> _Given records_:

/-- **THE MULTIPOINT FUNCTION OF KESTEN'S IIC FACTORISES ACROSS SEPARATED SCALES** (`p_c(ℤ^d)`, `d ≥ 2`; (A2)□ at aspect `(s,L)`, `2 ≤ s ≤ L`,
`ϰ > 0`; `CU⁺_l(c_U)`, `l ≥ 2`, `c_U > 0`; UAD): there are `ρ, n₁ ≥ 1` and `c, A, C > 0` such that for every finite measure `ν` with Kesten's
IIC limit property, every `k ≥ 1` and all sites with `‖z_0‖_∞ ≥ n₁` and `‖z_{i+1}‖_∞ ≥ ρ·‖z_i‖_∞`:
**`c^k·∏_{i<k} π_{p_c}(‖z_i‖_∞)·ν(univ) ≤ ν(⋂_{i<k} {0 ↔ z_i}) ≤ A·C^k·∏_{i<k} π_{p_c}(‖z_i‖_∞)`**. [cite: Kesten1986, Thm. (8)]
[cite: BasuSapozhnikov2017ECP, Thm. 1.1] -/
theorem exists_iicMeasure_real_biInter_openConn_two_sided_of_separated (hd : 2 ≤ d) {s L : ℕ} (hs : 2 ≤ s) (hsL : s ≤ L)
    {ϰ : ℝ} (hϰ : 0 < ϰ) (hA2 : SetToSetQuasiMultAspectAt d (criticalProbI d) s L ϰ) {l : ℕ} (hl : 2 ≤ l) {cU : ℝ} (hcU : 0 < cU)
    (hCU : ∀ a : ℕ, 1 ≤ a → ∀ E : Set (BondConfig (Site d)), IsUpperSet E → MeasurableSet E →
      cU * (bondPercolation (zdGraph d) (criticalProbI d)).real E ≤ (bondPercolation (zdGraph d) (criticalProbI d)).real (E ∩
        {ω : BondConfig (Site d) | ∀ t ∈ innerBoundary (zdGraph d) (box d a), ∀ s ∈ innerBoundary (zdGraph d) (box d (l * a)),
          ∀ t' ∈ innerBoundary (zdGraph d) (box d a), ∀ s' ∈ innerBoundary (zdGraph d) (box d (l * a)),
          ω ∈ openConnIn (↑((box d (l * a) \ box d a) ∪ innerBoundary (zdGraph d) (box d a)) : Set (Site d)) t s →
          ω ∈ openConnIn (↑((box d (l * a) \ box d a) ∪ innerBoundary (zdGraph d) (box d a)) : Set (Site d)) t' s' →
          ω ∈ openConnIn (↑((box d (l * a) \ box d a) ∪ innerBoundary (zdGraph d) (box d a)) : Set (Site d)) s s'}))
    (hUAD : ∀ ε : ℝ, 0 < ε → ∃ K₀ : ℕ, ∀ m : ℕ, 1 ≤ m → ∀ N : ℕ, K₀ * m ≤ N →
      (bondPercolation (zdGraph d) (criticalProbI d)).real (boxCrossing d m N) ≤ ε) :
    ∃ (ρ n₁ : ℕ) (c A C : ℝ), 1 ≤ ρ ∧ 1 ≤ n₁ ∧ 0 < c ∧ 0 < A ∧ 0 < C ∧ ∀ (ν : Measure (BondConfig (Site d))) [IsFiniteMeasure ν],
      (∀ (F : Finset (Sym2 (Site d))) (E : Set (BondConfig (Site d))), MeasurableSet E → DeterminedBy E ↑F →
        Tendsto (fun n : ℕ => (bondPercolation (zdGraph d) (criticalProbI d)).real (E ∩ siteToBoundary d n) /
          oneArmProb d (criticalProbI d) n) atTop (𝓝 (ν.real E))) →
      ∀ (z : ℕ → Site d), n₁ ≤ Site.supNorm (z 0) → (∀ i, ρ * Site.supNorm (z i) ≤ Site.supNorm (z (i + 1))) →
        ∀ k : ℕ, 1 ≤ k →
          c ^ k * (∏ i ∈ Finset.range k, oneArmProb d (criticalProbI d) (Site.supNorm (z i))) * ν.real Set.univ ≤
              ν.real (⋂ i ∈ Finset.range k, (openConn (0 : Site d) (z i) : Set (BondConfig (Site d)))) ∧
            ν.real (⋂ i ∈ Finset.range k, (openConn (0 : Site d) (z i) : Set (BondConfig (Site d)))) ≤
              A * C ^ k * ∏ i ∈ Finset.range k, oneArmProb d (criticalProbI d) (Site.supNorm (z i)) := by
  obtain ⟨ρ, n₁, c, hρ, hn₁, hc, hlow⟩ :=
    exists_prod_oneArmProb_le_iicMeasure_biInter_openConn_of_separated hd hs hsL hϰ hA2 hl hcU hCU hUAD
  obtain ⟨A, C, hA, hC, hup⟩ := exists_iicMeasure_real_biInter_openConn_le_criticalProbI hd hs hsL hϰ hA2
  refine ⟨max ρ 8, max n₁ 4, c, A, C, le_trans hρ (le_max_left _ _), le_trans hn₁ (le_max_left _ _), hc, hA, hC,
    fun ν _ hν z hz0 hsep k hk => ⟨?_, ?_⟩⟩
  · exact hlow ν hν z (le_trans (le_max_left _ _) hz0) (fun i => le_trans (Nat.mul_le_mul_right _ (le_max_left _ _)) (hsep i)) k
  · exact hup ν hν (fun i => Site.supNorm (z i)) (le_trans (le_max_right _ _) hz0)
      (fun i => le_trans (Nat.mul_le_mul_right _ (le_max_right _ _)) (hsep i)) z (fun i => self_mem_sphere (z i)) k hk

--

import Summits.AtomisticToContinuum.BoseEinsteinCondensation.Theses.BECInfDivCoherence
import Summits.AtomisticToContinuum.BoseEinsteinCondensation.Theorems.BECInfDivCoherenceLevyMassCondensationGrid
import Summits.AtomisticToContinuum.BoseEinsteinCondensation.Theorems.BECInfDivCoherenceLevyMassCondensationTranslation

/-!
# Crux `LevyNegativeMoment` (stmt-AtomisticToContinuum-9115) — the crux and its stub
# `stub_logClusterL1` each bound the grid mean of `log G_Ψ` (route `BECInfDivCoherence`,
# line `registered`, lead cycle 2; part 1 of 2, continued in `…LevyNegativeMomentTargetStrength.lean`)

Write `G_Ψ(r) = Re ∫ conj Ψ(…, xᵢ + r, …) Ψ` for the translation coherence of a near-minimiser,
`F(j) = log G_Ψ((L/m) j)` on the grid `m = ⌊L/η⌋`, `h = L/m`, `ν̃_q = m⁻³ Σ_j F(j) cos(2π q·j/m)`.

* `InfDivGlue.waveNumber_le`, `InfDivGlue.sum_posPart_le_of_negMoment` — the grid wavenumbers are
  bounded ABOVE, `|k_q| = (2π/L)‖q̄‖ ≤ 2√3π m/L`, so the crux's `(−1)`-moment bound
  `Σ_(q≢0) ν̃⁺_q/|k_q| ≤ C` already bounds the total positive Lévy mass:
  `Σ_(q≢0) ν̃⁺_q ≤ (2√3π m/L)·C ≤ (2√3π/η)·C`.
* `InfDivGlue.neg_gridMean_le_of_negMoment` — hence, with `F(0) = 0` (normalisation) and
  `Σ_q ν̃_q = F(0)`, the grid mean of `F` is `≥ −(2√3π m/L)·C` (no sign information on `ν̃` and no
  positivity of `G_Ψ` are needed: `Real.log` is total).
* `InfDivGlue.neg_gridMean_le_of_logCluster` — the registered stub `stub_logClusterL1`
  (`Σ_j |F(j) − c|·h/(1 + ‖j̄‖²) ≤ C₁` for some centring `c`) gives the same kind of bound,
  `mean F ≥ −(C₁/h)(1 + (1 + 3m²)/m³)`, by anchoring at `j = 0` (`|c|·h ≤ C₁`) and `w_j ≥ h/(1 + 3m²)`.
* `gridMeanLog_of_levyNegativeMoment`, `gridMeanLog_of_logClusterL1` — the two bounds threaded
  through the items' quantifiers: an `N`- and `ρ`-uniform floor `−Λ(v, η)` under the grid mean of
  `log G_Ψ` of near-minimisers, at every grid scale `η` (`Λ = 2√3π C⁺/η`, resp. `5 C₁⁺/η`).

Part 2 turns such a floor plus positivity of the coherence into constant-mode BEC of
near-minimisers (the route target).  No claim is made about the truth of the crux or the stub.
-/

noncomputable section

---

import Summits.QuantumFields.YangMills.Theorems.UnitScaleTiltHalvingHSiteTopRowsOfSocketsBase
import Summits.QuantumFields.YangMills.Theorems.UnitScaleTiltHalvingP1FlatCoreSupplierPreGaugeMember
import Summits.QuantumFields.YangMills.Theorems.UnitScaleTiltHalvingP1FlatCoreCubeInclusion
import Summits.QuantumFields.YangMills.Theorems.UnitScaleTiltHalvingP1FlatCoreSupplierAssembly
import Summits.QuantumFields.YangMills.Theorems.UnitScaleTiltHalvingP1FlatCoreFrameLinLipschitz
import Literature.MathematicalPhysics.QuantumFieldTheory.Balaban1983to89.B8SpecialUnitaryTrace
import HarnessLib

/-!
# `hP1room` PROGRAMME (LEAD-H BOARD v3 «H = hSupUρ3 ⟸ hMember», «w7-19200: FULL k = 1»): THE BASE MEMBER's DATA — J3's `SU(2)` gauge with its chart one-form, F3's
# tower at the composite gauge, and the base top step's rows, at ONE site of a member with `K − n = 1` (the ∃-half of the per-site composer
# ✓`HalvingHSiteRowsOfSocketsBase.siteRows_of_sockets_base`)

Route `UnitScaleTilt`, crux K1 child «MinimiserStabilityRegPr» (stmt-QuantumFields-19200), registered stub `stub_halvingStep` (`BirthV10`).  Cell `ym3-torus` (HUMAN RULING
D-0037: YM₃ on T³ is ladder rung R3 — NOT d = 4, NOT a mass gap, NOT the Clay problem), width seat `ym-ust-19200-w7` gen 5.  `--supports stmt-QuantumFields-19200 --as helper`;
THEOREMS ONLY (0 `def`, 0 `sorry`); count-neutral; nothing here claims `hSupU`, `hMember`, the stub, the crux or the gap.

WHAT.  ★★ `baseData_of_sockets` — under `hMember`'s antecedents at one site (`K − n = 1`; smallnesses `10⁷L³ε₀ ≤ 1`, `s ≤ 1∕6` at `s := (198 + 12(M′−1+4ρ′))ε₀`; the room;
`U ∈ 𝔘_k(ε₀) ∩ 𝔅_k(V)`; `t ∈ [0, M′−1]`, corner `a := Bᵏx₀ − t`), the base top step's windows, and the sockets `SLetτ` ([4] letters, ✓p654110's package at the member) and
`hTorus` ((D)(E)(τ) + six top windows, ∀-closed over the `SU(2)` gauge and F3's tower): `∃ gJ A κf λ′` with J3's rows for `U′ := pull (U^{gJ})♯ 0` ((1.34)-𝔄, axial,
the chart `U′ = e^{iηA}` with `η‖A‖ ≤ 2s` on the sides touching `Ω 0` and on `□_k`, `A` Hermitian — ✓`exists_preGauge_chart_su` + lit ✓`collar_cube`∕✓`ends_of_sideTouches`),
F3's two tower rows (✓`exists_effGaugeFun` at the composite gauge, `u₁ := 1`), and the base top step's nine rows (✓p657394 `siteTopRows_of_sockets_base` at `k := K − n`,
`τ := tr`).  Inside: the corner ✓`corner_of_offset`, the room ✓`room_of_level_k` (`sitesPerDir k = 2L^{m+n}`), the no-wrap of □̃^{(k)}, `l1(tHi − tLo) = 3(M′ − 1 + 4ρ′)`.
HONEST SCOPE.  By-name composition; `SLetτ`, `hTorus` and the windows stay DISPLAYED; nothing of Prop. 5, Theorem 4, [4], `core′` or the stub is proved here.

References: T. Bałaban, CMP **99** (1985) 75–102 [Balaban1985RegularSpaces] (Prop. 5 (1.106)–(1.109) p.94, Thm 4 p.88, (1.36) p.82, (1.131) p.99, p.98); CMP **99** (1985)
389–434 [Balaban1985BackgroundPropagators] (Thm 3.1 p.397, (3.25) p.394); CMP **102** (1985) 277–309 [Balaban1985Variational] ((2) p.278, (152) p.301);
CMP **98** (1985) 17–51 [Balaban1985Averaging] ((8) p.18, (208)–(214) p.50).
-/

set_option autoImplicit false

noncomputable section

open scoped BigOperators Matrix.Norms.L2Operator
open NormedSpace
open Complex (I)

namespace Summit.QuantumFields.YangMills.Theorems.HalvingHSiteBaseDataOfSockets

> _Required action_:
Begin with the line above that has "refine ⟨max ρ" and continue through the line that has "(le_max_right _ _) hz0)", setting each one down exactly. Stop there.

> _Task result_:
  refine ⟨max ρ 8, max n₁ 4, c, A, C, le_trans hρ (le_max_left _ _), le_trans hn₁ (le_max_left _ _), hc, hA, hC,
    fun ν _ hν z hz0 hsep k hk => ⟨?_, ?_⟩⟩
  · exact hlow ν hν z (le_trans (le_max_left _ _) hz0) (fun i => le_trans (Nat.mul_le_mul_right _ (le_max_left _ _)) (hsep i)) k
  · exact hup ν hν (fun i => Site.supNorm (z i)) (le_trans (le_max_right _ _) hz0)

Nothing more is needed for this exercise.